In 1973, Lindsey moved to Nashville where he pursued a career in songwriting. After a series of successful Country cuts, he started his own publishing company. His songs have since garnered several nominations and awards, and have been recorded by a diverse variety of artists, including Etta James, George Jones, The Flying Burrito Brothers, Jerry Lee Lewis and Solomon Burke.

In 1997-1999, he co-authored a string of songs with Dan Penn and Carson Whitsett for Dan Penn's "Blue Nite Lounge" release. Songs from those writing sessions found their way onto several albums, including the title track of Solomon Burke's critically acclaimed "Don't Give Up on Me."

This year, Bucky Lindsey crowns his forty-year musical career with a debut artist offering on the Pensacola-based independent Gulftone Records label. "Back Bay Blues" was produced by blue-eyed soulster, and longtime friend and collaborator Dan Penn.

"I've always written songs for other people. I guess it's about time I wrote some for myself," Lindsey says. "I love the music of the South and the people who play and sing it. On 'Back Bay Blues', I've included many songs which reflect my experience of it, because it's the part of the country that I love the most."

In fact, several of the songs on "Back Bay Blues" were newly crafted for the album and reflect the deep, and at times contradictory textures of a distinctly Southern time and place, or life lessons not easily learned.

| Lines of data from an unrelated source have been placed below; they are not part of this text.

/-- **Propagation between the complex points over the generic point — any integral base, no
quasi-projectivity of the total space.** Let `k` be a countable algebraically closed field,
`σ : k →+* ℂ`, `f₀ : 𝒳₀ ⟶ S₀` over `k` with `S₀` integral and locally of finite type, whose
complexification `f : 𝒳 ⟶ S` is a smooth projective family of relative dimension `n`,
`A ∈ H²ᵖ(𝒳(ℂ); ℂ)`, and `s ∈ S(ℂ)` a complex point over the generic point of `S₀` with `A|_{𝒳_s}`
algebraic. Then `A|_{𝒳_v}` is algebraic for EVERY complex point `v` of `S` over the generic point
of `S₀` (module docstring: spread, death constancy over a `k`-rational open, lifting of `v` to a
complex point of the parameter scheme over its generic point, conjugation of the dimension bound,
algebraicity from death and codimension on the slice). [cite: VoisinHodgeII2003, §3.3.1]
[cite: CharlesSchnell2014Notes, Prop. 11.3.11 (proof) and Lemma 11.3.14]
[cite: Lang1958IAG, Ch. II §3 and Ch. III §4] -/
theorem mem_algebraicClasses_of_base_pt_eq_genericPoint_of_base_pt_eq_genericPoint
    (k : Type) [Field k] [Countable k] [IsAlgClosed k] (σ : k →+* ℂ) ⦃n : ℕ⦄
    ⦃𝒳₀ S₀ : SchemeOver k⦄ (f₀ : 𝒳₀ ⟶ S₀) [IsIntegral S₀.left] [LocallyOfFiniteType S₀.hom]
    (hf : IsSmoothProjectiveFamily ((baseChangeHom σ).map f₀) n)
    (p : ℕ) (A : complexBetti ((baseChangeHom σ).obj 𝒳₀) (2 * p))
    (s : ComplexPoints ((baseChangeHom σ).obj S₀))
    (hs : (baseChangeHomFst σ S₀).base s.pt = genericPoint S₀.left)
    (hA : complexBetti.map (fiberι ((baseChangeHom σ).map f₀) s) (2 * p) A ∈
      algebraicClasses (fiberOver ((baseChangeHom σ).map f₀) s) p)
    (v : ComplexPoints ((baseChangeHom σ).obj S₀))
    (hv : (baseChangeHomFst σ S₀).base v.pt = genericPoint S₀.left) :
    complexBetti.map (fiberι ((baseChangeHom σ).map f₀) v) (2 * p) A ∈
      algebraicClasses (fiberOver ((baseChangeHom σ).map f₀) v) p := by
  classical
  letI := σ.toAlgebra
  haveI : CharZero k := σ.charZero
  have hK : #k ≤ ℵ₀ := Cardinal.mk_le_aleph0
  -- ### notation and standing instances
  let 𝒳 : SchemeOver ℂ := (baseChangeHom σ).obj 𝒳₀
  let S : SchemeOver ℂ := (baseChangeHom σ).obj S₀
  let f : 𝒳 ⟶ S := (baseChangeHom σ).map f₀
  let prS : S.left ⟶ S₀.left := baseChangeHomFst σ S₀
  haveI : IsProper f.left := hf.isProper
  haveI : AlgebraicGeometry.Smooth f.left := hf.smooth
  haveI : IsProper f₀.left := isProper_of_baseChangeHom_map σ f₀
  haveI : AlgebraicGeometry.Smooth f₀.left := smooth_of_baseChangeHom_map σ f₀
  -- ### step 1: the support of `A|_{𝒳_s}` and its spread
  obtain ⟨V, hVc, hVp, hV0⟩ := mem_supportedClasses_iff_exists.1 hA
  have hfs : IsSmoothProjective n (fiberOver f s) := hf.isSmoothProjective s
  haveI := IsSmoothProjective.isLocallyNoetherian_holds hfs
  haveI := IsSmoothProjective.compactSpace_holds hfs
  haveI : IsNoetherian (fiberOver f s).left := {}
  have hVcpt : IsCompact Vᶜ := NoetherianSpace.isCompact _
  obtain ⟨T₀, 𝒲₀, hT₀aff, hT₀int, hT₀sm, h₀, hlft, hdom, g₀, q₀, Z, t, e, Hsq, hZ, hts, hgen,
    hcomp, hslice⟩ := exists_spread_isClosed_fiberOver_generic_smooth σ f₀ s hs hVc hVcpt
  haveI := hT₀aff
  haveI := hT₀int
  haveI := hlft
  haveI := hdom
  haveI : AlgebraicGeometry.Smooth T₀.hom := hT₀sm
  -- ### instances for the parameter scheme and the spread family
  let T : SchemeOver ℂ := (baseChangeHom σ).obj T₀
  let 𝒲 : SchemeOver ℂ := (baseChangeHom σ).obj 𝒲₀
  let g : 𝒲 ⟶ T := (baseChangeHom σ).map g₀
  let q : 𝒲 ⟶ 𝒳 := (baseChangeHom σ).map q₀
  let h : T ⟶ S := (baseChangeHom σ).map h₀
  let prT : T.left ⟶ T₀.left := baseChangeHomFst σ T₀
  let prW : 𝒲.left ⟶ 𝒲₀.left := baseChangeHomFst σ 𝒲₀
  haveI : IrreducibleSpace T.left := irreducibleSpace_baseChangeHom_left σ (X := T₀)
  haveI : AlgebraicGeometry.Smooth T.hom := smooth_baseChangeHom_hom σ (X := T₀)
  obtain ⟨d, hd⟩ := exists_smoothOfRelativeDimension_of_smooth (f := T₀.hom)
  haveI := hd
  haveI : LocallyOfFiniteType T₀.hom := by rw [← Over.w h₀]; infer_instance
  haveI : IsAffineHom T₀.hom := isAffineHom_of_isAffine T₀.hom
  haveI : IsSeparated T₀.hom := inferInstance
  haveI : CompactSpace T₀.left := QuasiCompact.compactSpace_of_compactSpace T₀.hom
  haveI : IsProper g₀.left := MorphismProperty.of_isPullback (P := @IsProper) Hsq inferInstance
  haveI : AlgebraicGeometry.Smooth g₀.left :=
    MorphismProperty.of_isPullback (P := @AlgebraicGeometry.Smooth) Hsq inferInstance
  have HsqC : IsPullback q g f h := isPullback_baseChangeHom_map_of_isPullback' σ Hsq
  -- ### step 2: death constancy over a `k`-rational open; death and codimension at `t`
  let A' : complexBetti 𝒲 (2 * p) := complexBetti.map q (2 * p) A
  obtain ⟨O₀, hηO₀, hconst⟩ :=
    map_fiberι_mem_ker_restrictCompl_iff_of_baseChangeHom' σ g₀ (d := d) Z hZ (2 * p) A'
  let Zc : Set 𝒲.left := (prW : 𝒲.left → 𝒲₀.left) ⁻¹' Z
  have hZc : IsClosed Zc := hZ.preimage prW.continuous
  have hslice' : e.hom.left.base ⁻¹' V = (fiberι g t).left.base ⁻¹' Zc := by
    change ⇑e.hom.left ⁻¹' V = ⇑(fiberι g t).left ⁻¹' (⇑prW ⁻¹' Z)
    rw [hslice, Scheme.Hom.comp_base, TopCat.coe_comp, Set.preimage_comp]
  have htO₀ : prT t.pt ∈ O₀ := by
    change baseChangeHomFst σ T₀ t.pt ∈ O₀
    rw [hgen]; exact hηO₀
  have hdeath_t : complexBetti.restrictCompl (fiberOver g t) ((fiberι g t).left.base ⁻¹' Zc) (2 * p)
      (complexBetti.map (fiberι g t) (2 * p) A') = 0 :=
    restrictCompl_map_fiberι_map_eq_zero_of_fiberIso f q g e hcomp hslice' A hV0
  have hdeathT : ∀ y : ComplexPoints T, prT y.pt ∈ O₀ →
      complexBetti.restrictCompl (fiberOver g y) ((fiberι g y).left.base ⁻¹' Zc) (2 * p)
        (complexBetti.map (fiberι g y) (2 * p) (complexBetti.map q (2 * p) A)) = 0 :=
    fun y hyO => LinearMap.mem_ker.1 ((hconst t y htO₀ hyO).1 (LinearMap.mem_ker.2 hdeath_t))
  have hcodim_t : ∀ z : (fiberOver g t).left, (fiberι g t).left.base z ∈ Zc →
      height z + p ≤ (n : ℕ∞) :=
    fun z hz => forall_height_add_le_of_fiberIso f g hfs e hslice' hVp z hz
  -- ### step 3: lift `v` to a complex point `y` of `T` over the generic point of `T₀`
  have hη : h₀.left.base (genericPoint T₀.left) = prS.base v.pt := by
    have h1 : prS.base (AlgPoints.map h t).pt = h₀.left.base (prT.base t.pt) := base_pt_map h₀ t
    rw [hts] at h1
    change h₀.left.base (genericPoint T₀.left) = baseChangeHomFst σ S₀ v.pt
    rw [hv, ← hs]
    change baseChangeHomFst σ S₀ s.pt = _ at h1
    rw [h1]
    change h₀.left.base (genericPoint T₀.left) = h₀.left.base (baseChangeHomFst σ T₀ t.pt)
    rw [hgen]
  obtain ⟨y, hyη, hyv⟩ := exists_map_eq_of_base_pt_eq (σ := σ) h₀ hK hη
  -- `y` and `t` lie over the same point of `T₀`: they are conjugate
  obtain ⟨τ, hτ⟩ := exists_conjPoint_eq_of_base_pt_eq (σ := σ) (S₀ := T₀) hK (s := t) (t := y)
    (by rw [hgen]; exact hyη.symm)
  -- death at `y` by constancy, codimension at `y` by conjugation
  have hyO₀ : prT y.pt ∈ O₀ := by
    change baseChangeHomFst σ T₀ y.pt ∈ O₀
    rw [hyη]; exact hηO₀
  have hdeath_y := hdeathT y hyO₀
  have hcodim_y : ∀ z : (fiberOver g y).left, (fiberι g y).left.base z ∈ Zc →
      height z + p ≤ (n : ℕ∞) := by
    rw [← hτ]
    exact forall_height_add_le_conjPoint σ g₀ τ t Z p n hcodim_t
  -- ### conclusion on `𝒳_{h y} = 𝒳_v`
  have hmem := map_fiberι_mem_algebraicClasses_of_slice f h q g HsqC y
    (hf.isSmoothProjective _) hZc A hdeath_y hcodim_y
  rw [hyv] at hmem
  exact hmem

Others were taken from Lindsey's considerable catalog of unrequited hits and dusted off for the endeavor.

However, what sets this album apart from other singer/songwriter releases more than anything else is Lindsey's hard-driving, R&B vocals that leave you wondering why this is his first-ever album.

"Well, I saw what happened to a lot of my friends in this industry that went that way, and decided that it wasn't for me. But now that have my own label, it's a lot more fun....and a much more rewarding experience, both creatively and financially," Lindsey explains.

These days, when not writing, Lindsey indulges his other favorite pasttime—fishing, and is happy to be back on the Gulf Coast, after thiry years in Nashville. Upcoming plans include writing an album with Penn and Whitsett for an Untitled project, and performing next summer in support of his debut release.